Could you post a link to that page? When I went to the DirecTV web site and looked at their bundle page, Frontier isn't one of the logos listed.


----------



## wahooq (Oct 19, 2011)

It was up earlier...I went and checked also


----------



## wingrider01 (Sep 9, 2005)

wahooq said:


> It was up earlier...I went and checked also


you maybe loading a old page, just went there and ths is all that is there

View attachment 20261


----------



## raott (Nov 23, 2005)

wingrider01 said:


> you maybe loading a old page, just went there and ths is all that is there
> 
> View attachment 29152


He said "it was up earlier". As of yesterday morning, Frontier was still listed. The page is signficantly changed since yesterday morning and there are a number of providers no longer listed, my guess is that it is a result of this thread.


----------



## jkhering (May 13, 2012)

raott said:


> He said "it was up earlier". As of yesterday morning, Frontier was still listed. The page is signficantly changed since yesterday morning and there are a number of providers no longer listed, my guess is that it is a result of this thread.


Wow, yep! I guess someone was listening to me over there. The Frontier logo is gone. Was there yesterday when I started this thread, but I only had 2 posts at the time so couldn't post a URL: http://www.directv.com/DTVAPP/content/packages/internet

This just helps confirm what I was saying... they do not have a contract with Frontier.

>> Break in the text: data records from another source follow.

/-- **(←) Free towers live in every curve-closed subspace on which Schanuel holds.** -/
theorem tower_mem_of_isCurveClosed (K : Submodule ℚ ℂ) (hK : IsCurveClosed K) (hS : SchanuelOn K) :
    ∀ (N : ℕ) (b : Fin N → ℂ), LinearIndependent ℚ b → TowerTuple b → ∀ i, b i ∈ K := by
  intro N
  induction N with
  | zero => intro b _ _ i; exact i.elim0
  | succ N ih =>
    intro b hb htow i
    classical
    let b' : Fin N → ℂ := b ∘ Fin.castSucc
    have hb'li : LinearIndependent ℚ b' := hb.comp _ (Fin.castSucc_injective N)
    have hb'tow : TowerTuple b' := towerTuple_castSucc htow
    have hb'K : ∀ i, b' i ∈ K := ih b' hb'li hb'tow
    rcases Fin.eq_castSucc_or_eq_last i with ⟨j, rfl⟩ | rfl
    · exact hb'K j
    let Y : Finset ℂ := Finset.univ.image b'
    have hYr : (↑Y : Set ℂ) = range b' := by
      simp only [Y, Finset.coe_image, Finset.coe_univ, Set.image_univ]
    have hYK : (↑Y : Set ℂ) ⊆ ↑K := by
      rw [hYr]
      exact Set.range_subset_iff.mpr hb'K
    have hSY : (↑Y : Set ℂ) ∪ Complex.exp '' ↑Y = range b' ∪ range (cexp ∘ b') := by
      rw [hYr, ← Set.range_comp cexp b']
    refine mem_of_isCurveClosed hK hYK ((curveCond_iff_of_eq hSY _).mpr ?_)
    set L' : IntermediateField ℚ ℂ := IntermediateField.adjoin ℚ (range b' ∪ range (cexp ∘ b')) with hL'
    set g : ℂ := b (Fin.last N) with hg
    have hN : (N : Cardinal) ≤ Algebra.trdeg ℚ L' := hS N b' hb'K hb'li
    have htower : Algebra.trdeg ℚ L' + Algebra.trdeg L' (IntermediateField.adjoin L' ({g, cexp g} : Set ℂ)) =
        Algebra.trdeg ℚ ↥(IntermediateField.adjoin ℚ ((range b' ∪ range (cexp ∘ b')) ∪ ({g, cexp g} : Set ℂ))) :=
      trdeg_adjoin_adjoin_eq (K := ℚ) _ _
    have hsub : (range b' ∪ range (cexp ∘ b')) ∪ ({g, cexp g} : Set ℂ) ⊆ range b ∪ range (cexp ∘ b) := by
      rintro a ((⟨j, rfl⟩ | ⟨j, rfl⟩) | ha)
      · exact Or.inl ⟨Fin.castSucc j, rfl⟩
      · exact Or.inr ⟨Fin.castSucc j, rfl⟩
      · rcases ha with rfl | rfl
        · exact Or.inl ⟨Fin.last N, rfl⟩
        · exact Or.inr ⟨Fin.last N, rfl⟩
    have hup : Algebra.trdeg ℚ ↥(IntermediateField.adjoin ℚ ((range b' ∪ range (cexp ∘ b')) ∪ ({g, cexp g} : Set ℂ))) ≤
        ((N + 1 : ℕ) : Cardinal) :=
      (OneMotiveToric.trdeg_mono (IntermediateField.adjoin.mono ℚ _ _ hsub)).trans (trdeg_le_of_towerTuple htow)
    have hsum : Algebra.trdeg ℚ L' + Algebra.trdeg L' (IntermediateField.adjoin L' ({g, cexp g} : Set ℂ)) ≤
        ((N + 1 : ℕ) : Cardinal) := htower.le.trans hup
    obtain ⟨r, hr⟩ := Cardinal.lt_aleph0.mp ((le_add_self.trans hsum).trans_lt (Cardinal.natCast_lt_aleph0 (n := N + 1)))
    obtain ⟨d, hd⟩ := Cardinal.lt_aleph0.mp ((le_self_add.trans hsum).trans_lt (Cardinal.natCast_lt_aleph0 (n := N + 1)))
    rw [hr, hd] at hsum
    rw [hd] at hN
    rw [hr]
    norm_cast at hsum hN ⊢
    omega

/-- Hence Schanuel on a curve-closed subspace implies TOWER SCHANUEL. -/
theorem towerSchanuel_of_schanuelOn (K : Submodule ℚ ℂ) (hK : IsCurveClosed K) (hS : SchanuelOn K) : TowerSchanuel :=
  fun n b htow hb => hS n b (tower_mem_of_isCurveClosed K hK hS n b hb htow) hb

/-- One curve step enlarges the subspace. -/
theorem le_curveStep (E : Submodule ℚ ℂ) : E ≤ curveStep E := le_sup_left

/-- An iterated curve hull `⨆ₙ curveStep^[n+1] X` is curve-closed (a finite `Y` inside the increasing union lies in one stage). -/
theorem isCurveClosed_iSup_iterate (X : Submodule ℚ ℂ) : IsCurveClosed (⨆ n : ℕ, curveStep^[n + 1] X) := by
  classical
  have hchain : Monotone fun n : ℕ => curveStep^[n + 1] X := by
    refine monotone_nat_of_le_succ fun n => ?_
    show curveStep^[n + 1] X ≤ curveStep^[n + 1 + 1] X
    rw [Function.iterate_succ_apply' curveStep (n + 1)]
    exact le_curveStep _
  have hdir : Directed (· ≤ ·) fun n : ℕ => curveStep^[n + 1] X := hchain.directed_le
  refine sup_le le_rfl ?_
  rw [Submodule.span_le]
  rintro g ⟨Y, hY, hcond⟩
  choose! idx hidx using fun y (hy : y ∈ Y) =>
    (Submodule.mem_iSup_of_directed (fun n : ℕ => curveStep^[n + 1] X) hdir).mp (hY (Finset.mem_coe.mpr hy))
  have hYn : (↑Y : Set ℂ) ⊆ ↑(curveStep^[Y.sup idx + 1] X) := fun y hy =>
    hchain (Finset.le_sup (Finset.mem_coe.mp hy)) (hidx y (Finset.mem_coe.mp hy))
  have hg' : g ∈ curveStep (curveStep^[Y.sup idx + 1] X) :=
    Submodule.mem_sup_right (Submodule.subset_span ⟨Y, hYn, hcond⟩)
  rw [← Function.iterate_succ_apply' curveStep (Y.sup idx + 1)] at hg'
  exact Submodule.mem_iSup_of_mem (Y.sup idx + 1) hg'

/-- 1J's curve hull `𝓚` is curve-closed. -/
theorem isCurveClosed_curveHull : IsCurveClosed curveHull := isCurveClosed_iSup_iterate expLogHull

/-! ## 3. The tower hull `𝒯̂`; under `TowerSchanuel` it is a `ℚ`-subspace (the merge lemma) -/

/-- The TOWER HULL `𝒯̂` as a set: the union of the `ℚ`-spans of the `ℚ`-free tower tuples. -/
def towerHullSet : Set ℂ :=
  {x | ∃ (N : ℕ) (b : Fin N → ℂ), LinearIndependent ℚ b ∧ TowerTuple b ∧ x ∈ Submodule.span ℚ (range b)}

/-- `0` lies in the tower hull. -/
theorem zero_mem_towerHullSet : (0 : ℂ) ∈ towerHullSet :=
  ⟨0, Fin.elim0, linearIndependent_empty_type, towerTuple_elim0, Submodule.zero_mem _⟩

/-- A depth-one number (`trdeg ℚ(z, e^z) ≤ 1`) lies in the tower hull (as a tower of length one, or `0`). -/
theorem mem_towerHullSet_of_depthOne {z : ℂ} (hz : Algebra.trdeg ℚ ↥(IntermediateField.adjoin ℚ ({z, cexp z} : Set ℂ)) ≤ 1) :
    z ∈ towerHullSet := by
  by_cases h0 : z = 0
  · rw [h0]; exact zero_mem_towerHullSet
  · exact ⟨1, fun _ : Fin 1 => z, (linearIndependent_unique_iff (v := fun _ : Fin 1 => z)).2 h0,
      towerTuple_of_depthOne fun _ => hz, Submodule.subset_span ⟨0, rfl⟩⟩

/-- **THE MERGE LEMMA** (under `TowerSchanuel`): a free tower `c` and a free tower `b'` sit inside ONE free tower. -/
theorem exists_tower_merge (hTS : TowerSchanuel) {L : ℕ} {c : Fin L → ℂ} (hc : LinearIndependent ℚ c)
    (hctow : TowerTuple c) :
    ∀ (M : ℕ) (b' : Fin M → ℂ), LinearIndependent ℚ b' → TowerTuple b' →
      ∃ (L' : ℕ) (c' : Fin L' → ℂ), LinearIndependent ℚ c' ∧ TowerTuple c' ∧
        Submodule.span ℚ (range c) ≤ Submodule.span ℚ (range c') ∧
          Submodule.span ℚ (range b') ≤ Submodule.span ℚ (range c') := by
  intro M
  induction M with
  | zero =>
    intro b' _ _
    exact ⟨L, c, hc, hctow, le_rfl, Submodule.span_le.2 (by rintro _ ⟨i, _⟩; exact i.elim0)⟩
  | succ M ih =>
    intro b' hb' hb'tow
    classical
    let b₀ : Fin M → ℂ := b' ∘ Fin.castSucc
    have hb₀li : LinearIndependent ℚ b₀ := hb'.comp _ (Fin.castSucc_injective M)
    have hb₀tow : TowerTuple b₀ := towerTuple_castSucc hb'tow
    obtain ⟨L₁, c₁, hc₁, hc₁tow, hcc₁, hb₀c₁⟩ := ih b₀ hb₀li hb₀tow
    have hb₀mem : ∀ j, b₀ j ∈ Submodule.span ℚ (range c₁) := fun j => hb₀c₁ (Submodule.subset_span ⟨j, rfl⟩)
    obtain ⟨Msc, hMsc, hMsc_mem⟩ := exists_scaled_family c₁ b₀ hb₀mem
    let u : Fin M → ℂ := fun j => (Msc j : ℚ) • b₀ j
    have hu_li : LinearIndependent ℚ u := linearIndependent_scaled hb₀li Msc hMsc
    have hu_tow : TowerTuple u := towerTuple_smul hb₀tow (fun j => (Msc j : ℚ)) fun j => Nat.cast_ne_zero.2 (hMsc j)
    have hu_c₁ : ∀ j, u j ∈ Submodule.span ℤ (range c₁) := hMsc_mem
    have hu_b' : ∀ j, u j ∈ Submodule.span ℤ (range b') := by
      intro j
      show (Msc j : ℚ) • b' (Fin.castSucc j) ∈ Submodule.span ℤ (range b')
      rw [Nat.cast_smul_eq_nsmul]
      exact nsmul_mem (Submodule.subset_span (Set.mem_range_self (Fin.castSucc j))) (Msc j)
    set w : ℂ := b' (Fin.last M) with hw
    set S₁ : Set ℂ := range c₁ ∪ range (cexp ∘ c₁) with hS₁
    set Su : Set ℂ := range u ∪ range (cexp ∘ u) with hSu
    set T : Set ℂ := ({w, cexp w} : Set ℂ) with hT
    set L₁F : IntermediateField ℚ ℂ := IntermediateField.adjoin ℚ S₁ with hL₁F
    set Fu : IntermediateField ℚ ℂ := IntermediateField.adjoin ℚ Su with hFu
    set Fb' : IntermediateField ℚ ℂ := IntermediateField.adjoin ℚ (range b' ∪ range (cexp ∘ b')) with hFb'
    have hFuL₁ : Fu ≤ L₁F := adjoin_le_of_mem_span_int c₁ u hu_c₁
    have hM_le : (M : Cardinal) ≤ Algebra.trdeg ℚ Fu := hTS M u hu_tow hu_li
    have hL₁_le : Algebra.trdeg ℚ L₁F ≤ (L₁ : Cardinal) := trdeg_le_of_towerTuple hc₁tow
    have htower₁ : Algebra.trdeg ℚ L₁F + Algebra.trdeg L₁F (IntermediateField.adjoin L₁F T) =
        Algebra.trdeg ℚ ↥(IntermediateField.adjoin ℚ (S₁ ∪ T)) := trdeg_adjoin_adjoin_eq (K := ℚ) S₁ T
    have htoweru : Algebra.trdeg ℚ Fu + Algebra.trdeg Fu (IntermediateField.adjoin Fu T) =
        Algebra.trdeg ℚ ↥(IntermediateField.adjoin ℚ (Su ∪ T)) := trdeg_adjoin_adjoin_eq (K := ℚ) Su T
    have hbase : Algebra.trdeg L₁F (IntermediateField.adjoin L₁F T) ≤ Algebra.trdeg Fu (IntermediateField.adjoin Fu T) :=
      trdeg_adjoin_le_of_le hFuL₁ T
    have hSuT : IntermediateField.adjoin ℚ (Su ∪ T) ≤ Fb' := by
      rw [IntermediateField.adjoin_le_iff]
      rintro a ((⟨j, rfl⟩ | ⟨j, rfl⟩) | rfl | rfl)
      · exact (mem_adjoin_of_mem_span_int b' (hu_b' j)).1
      · exact (mem_adjoin_of_mem_span_int b' (hu_b' j)).2
      · exact IntermediateField.subset_adjoin ℚ _ (Or.inl ⟨Fin.last M, rfl⟩)
      · exact IntermediateField.subset_adjoin ℚ _ (Or.inr ⟨Fin.last M, rfl⟩)
    have hup : Algebra.trdeg ℚ ↥(IntermediateField.adjoin ℚ (Su ∪ T)) ≤ ((M + 1 : ℕ) : Cardinal) :=
      (OneMotiveToric.trdeg_mono hSuT).trans (trdeg_le_of_towerTuple hb'tow)
    have hsum : Algebra.trdeg ℚ Fu + Algebra.trdeg Fu (IntermediateField.adjoin Fu T) ≤ ((M + 1 : ℕ) : Cardinal) :=
      htoweru.le.trans hup
    obtain ⟨r, hr⟩ := Cardinal.lt_aleph0.mp ((le_add_self.trans hsum).trans_lt (Cardinal.natCast_lt_aleph0 (n := M + 1)))
    obtain ⟨d, hd⟩ := Cardinal.lt_aleph0.mp ((le_self_add.trans hsum).trans_lt (Cardinal.natCast_lt_aleph0 (n := M + 1)))
    have hr1 : Algebra.trdeg Fu (IntermediateField.adjoin Fu T) ≤ 1 := by
      rw [hr, hd] at hsum
      rw [hd] at hM_le
      rw [hr]
      norm_cast at hsum hM_le ⊢
      omega
    have hg : Algebra.trdeg ℚ ↥(IntermediateField.adjoin ℚ (S₁ ∪ T)) ≤ ((L₁ + 1 : ℕ) : Cardinal) := by
      rw [← htower₁, Nat.cast_succ]
      exact add_le_add hL₁_le (hbase.trans hr1)
    obtain ⟨L', c', hc', hc'tow, hc₁c', hwc'⟩ := exists_tower_extension hc₁ hc₁tow hg
    refine ⟨L', c', hc', hc'tow, hcc₁.trans hc₁c', Submodule.span_le.2 ?_⟩
    rintro _ ⟨i, rfl⟩
    rcases Fin.eq_castSucc_or_eq_last i with ⟨j, rfl⟩ | rfl
    · exact hc₁c' (hb₀c₁ (Submodule.subset_span ⟨j, rfl⟩))
    · exact hwc'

Frontier said so themselves. They told me that nationally, regardless of availability of FIOS or their basic "high speed" internet service, they simply no longer contract with DirecTV anymore like they used to.

So, when I signed up for DirecTV, frontier was on the website, I was told they bundled with frontier, etc., when they really didn't. That's my only complaint here, being mislead, and then not honoring the discount they sold me on.


----------



## jkhering (May 13, 2012)

Good ole' Google, still has the cached version in their image preview in search results. See the attached image, it shows the Frontier logo as it appeared when I ordered my service, and what the page still looked like yesterday when I started the thread.


----------



## JcT21 (Nov 30, 2004)

well i had the same issue trying to bundle with at&t. they would not give me that discount no matter who i spoke with. but i just got service anyway, without the bundle discount. the cable service here is horrible and i gotta have my tv


----------



## wahooq (Oct 19, 2011)

@jkhering....you werent intentionally mislead...this is a recent developement


----------



## trh (Nov 3, 2007)

I think the OP should send an email to Ellen's office to see whether they can honor the package as it was still advertised when he signed up. No clue whether this will work, but it can't hurt.


----------



## jkhering (May 13, 2012)

trh said:


> I think the OP should send an email to Ellen's office to see whether they can honor the package as it was still advertised when he signed up. No clue whether this will work, but it can't hurt.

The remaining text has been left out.